Тогда главнокомандующий Кутузов пытался избежать боя с превосходящими силами противника, но царь и его окружение настояли на сражении, что привело к ужасающему разгрому русской армии. Докки, как и многие присутствующие, исключая разве молодежь, прекрасно помнила поражение России в Австрии и не на шутку забеспокоилась, услышав о нынешней неразберихе в командовании армией. Она-то считала, что государь лишь инспектирует войска, проверяя их готовность к возможной войне с французами.
— Окружение императора считает, что находится в увлекательной командировке, и больше думает о развлечениях, нежели о том, что французы стягивают к нашим границам огромное войско, — сказал сановник.
— Мы сегодня были на параде, и должен сказать, наша армия производит весьма внушительное впечатление, — опять встрял Ламбург, — да-с, весьма внушительное…
Молодой адъютант поднял бокал с вином и пылко воскликнул:
— Мы все с нетерпением ждем начала боевых действий и в первом же сражении покажем французам, чего стоят русские воины! Да здравствуют битвы, подвиги и победы!
Юные барышни заахали, с восхищением взирая на столь отважного офицера, а умудренные опытом генералы насмешливо переглянулись.
— Война — это не парад, — только и сказал Палевский.

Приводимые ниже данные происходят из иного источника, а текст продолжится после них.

/-- **`inv_baseS` — THE INVARIANT WITH LOCALIZED SHADOW, CARTIER CLAUSE, PLANE TRACE AND PLANE FLATNESS AT THE FIRST POINT STEP**
(`TCPlus.InvS … W F₂ (𝟙 F₂) T₂ Z₂ (St_x W) (υ⁻¹{x}) false`; the (base) clause of the B″-S inner driver at `INV := InvS`): res-type-100's `inv_baseKCL`
VERBATIM over the S bricks `tcPlus_memberS_uncentred` / `tcPlus_memberS_centred`; ONE extra hypothesis `hxreg : IsRegularLocalRing (F₁.presheaf.stalk x)`.
[cite: Liu2002, Thm. 8.1.19 (b)] [cite: Matsumura1987, Thm. 14.2] [cite: StacksProject, Tag 0804] [OURS · L1 W4.5b · T23-A″-S] brick (S-6); NOT a statement of
the manuscript. -/
theorem inv_baseS (p : ℕ) [Fact p.Prime] (k : Type) [Field k] [CharP k p] [IsAlgClosed k] (O : Type) [CommRing O] [IsDomain O]
    [IsDiscreteValuationRing O] [IsAdicComplete (IsLocalRing.maximalIdeal O) O] [IsAlgClosed (IsLocalRing.ResidueField O)]
    (θ : O →+* k) (hθ : Function.Surjective θ) (P : Scheme.{0}) (q : P ⟶ Spec (.of O)) (Y : Set P)
    (Ch : ∀ X' : Scheme.{0}, (X' ⟶ P) → Set X' → Prop)
    (hChSplit : ∀ (X' : Scheme.{0}) (σ' : X' ⟶ P) (S' : Set X'), Ch X' σ' S' →
      Summit.ResolutionOfSingularities.ResolutionOfSingularities.Theses.EquisingularLift.Split.Chain P Y X' σ' S')
    (hPnoeth : IsLocallyNoetherian P) (hPreg : Scheme.IsRegular P) [IsProper q]
    (X' : Scheme.{0}) (σ' : X' ⟶ P) (S' : Set X') (hCh' : Ch X' σ' S') [IsIntegral X'] [IsLocallyNoetherian X']
    (hX'reg : Scheme.IsRegular X') (F₁ : Scheme.{0}) [IsIntegral F₁] (j : F₁ ⟶ X') (t : F₁ ⟶ Spec (.of k))
    (hsq : IsPullback j t (σ' ≫ q) (Spec.map (CommRingCat.ofHom θ))) (T₁ : Set F₁) (x : F₁) (hx : IsClosed ({x} : Set F₁))
    (hxreg : IsRegularLocalRing (F₁.presheaf.stalk x))
    (U : X'.Opens) (hU : Smooth (U.ι ≫ σ' ≫ q)) (s : Spec (.of O) ⟶ X') (hs : s ≫ σ' ≫ q = 𝟙 _)
    (hsU : s (IsLocalRing.closedPoint O) ∈ U) (hsx : s (IsLocalRing.closedPoint O) = j x)
    (hdim : ringKrullDim (X'.presheaf.stalk (s (IsLocalRing.closedPoint O))) = ((3 + 1 : ℕ) : WithBot ℕ∞))
    (hsoff : ∀ c ∈ (s.ker.support : Set X'), ¬ IsGenericPoint (σ' c) Y)
    (X₁ : Scheme.{0}) (τ₁ : X₁ ⟶ X') (hτ₁ : IsBlowup τ₁ s.ker) [IsIntegral X₁] [IsLocallyNoetherian X₁]
    (hX₁reg : Scheme.IsRegular X₁) (hX₁dom : IsDominant ((τ₁ ≫ σ') ≫ q))
    (F₂ : Scheme.{0}) [IsIntegral F₂] (υ : F₂ ⟶ F₁) (hυ : IsBlowup υ (vanishingIdeal (⟨{x}, hx⟩ : Closeds F₁)))
    (j₂ : F₂ ⟶ X₁) (t₂ : F₂ ⟶ Spec (.of k)) (hsq₂ : IsPullback j₂ t₂ ((τ₁ ≫ σ') ≫ q) (Spec.map (CommRingCat.ofHom θ)))
    (hcomm : j₂ ≫ τ₁ = υ ≫ j) (hcarrier : (s.ker.comap τ₁).comap j₂ = (vanishingIdeal (⟨{x}, hx⟩ : Closeds F₁)).comap υ)
    (hCh₁ : Ch X₁ (τ₁ ≫ σ') (j₂ '' closure (υ ⁻¹' (T₁ \ {x}))))
    (hirr₂ : IsIrreducible (closure (υ ⁻¹' (T₁ \ {x}))))
    (W : Set F₁) (hnot : ¬ (υ ⁻¹' {x} ⊆ closure (υ ⁻¹' (W \ {x})))) (hcone : ConeForm F₁ x W) :
    TCPlus.InvS O k θ P q Y Ch W F₂ (𝟙 F₂) (closure (υ ⁻¹' (T₁ \ {x}))) (υ ⁻¹' {x} ∩ closure (υ ⁻¹' (W \ {x})))
      (closure (υ ⁻¹' (W \ {x}))) (υ ⁻¹' {x}) false := by
  have hZ : IsClosed (υ ⁻¹' {x} ∩ closure (υ ⁻¹' (W \ {x}))) := (hx.preimage υ.continuous).inter isClosed_closure
  refine ⟨‹_›, isClosed_closure, hirr₂, fun hsub => ?_,
    tcPlus_memberS_uncentred p k O θ hθ P q Y Ch hChSplit hPnoeth hPreg X' σ' S' hCh' hX'reg F₁ j t hsq T₁ x hx hxreg U hU s hs hsU
      hsx hdim hsoff X₁ τ₁ hτ₁ hX₁reg hX₁dom F₂ υ hυ j₂ t₂ hsq₂ hcomm hcarrier hCh₁ W hnot hcone,
    fun _ y hycl _ => ?_⟩
  · -- `T₂ ⊄ closure Z₂ = Z₂ ⊆ υ⁻¹{x}`: a point of `υ⁻¹(T₁ ∖ {x}) ≠ ∅`
    obtain ⟨y, hyT⟩ := closure_nonempty_iff.mp hirr₂.nonempty
    have hyZ := hZ.closure_subset (hsub (subset_closure hyT))
    exact hyT.2 hyZ.1
  · -- the centred member at a closed point of the reduced trace (B8)
    refine tcPlus_memberS_centred p k O θ hθ P q Y Ch hChSplit hPnoeth hPreg X' σ' S' hCh' hX'reg F₁ j t hsq T₁ x hx hxreg s hs hsx
      hdim hsoff X₁ τ₁ hτ₁ hX₁reg hX₁dom F₂ υ hυ j₂ t₂ hsq₂ hcomm hcarrier hCh₁ W hnot hcone _ ?_ hycl
    have hmem : ((vanishingIdeal (⟨closure (υ ⁻¹' {x} ∩ closure (υ ⁻¹' (W \ {x}))), isClosed_closure⟩ :
        Closeds F₂)).subschemeι y : F₂) ∈ closure (υ ⁻¹' {x} ∩ closure (υ ⁻¹' (W \ {x}))) := by
      have h := Set.mem_range_self (f := fun y' => ((vanishingIdeal (⟨closure (υ ⁻¹' {x} ∩ closure (υ ⁻¹' (W \ {x}))),
        isClosed_closure⟩ : Closeds F₂)).subschemeι y' : F₂)) y
      rw [Scheme.IdealSheafData.range_subschemeι, Scheme.IdealSheafData.coe_support_vanishingIdeal] at h
      exact h
    exact hZ.closure_subset hmem

end Summit.ResolutionOfSingularities.ResolutionOfSingularities.Cruxes.EquisingularLiftNat.Sections

end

Адъютант выглядел сконфуженным, Вольдемар же настойчиво возразил:
— Учения, я слышал, также проходят весьма успешно. Сам великий князь Константин Павлович лично показывает солдатам, как надлежит оттягивать носок, поворачиваться и подымать локоть, держа оружие…
Докки стало неловко за Ламбурга, говорившего откровенные глупости. Некоторые генералы рассмеялись, а Палевский чуть изогнул бровь, вскользь посмотрел на Докки и заметил:
— Очень важные и необходимые вещи в бою.
— Но, позвольте, — пробормотал Ламбург. — Учения — это почти как настоящий бой…
— Только без неприятеля, — уточнил генерал Кедрин.
— Мне приятельница пишет из Петербурга, что в столице скучно и малолюдно, — неожиданно объявила Сандра. — Я ей ответила, что в Вильне, напротив, очень весело и оживленно, и звала ее ехать сюда.
Докки с трудом скрыла усмешку и, не удержавшись, покосилась на Палевского. В это мгновение он также взглянул на нее — в глазах его Докки почудилась улыбка.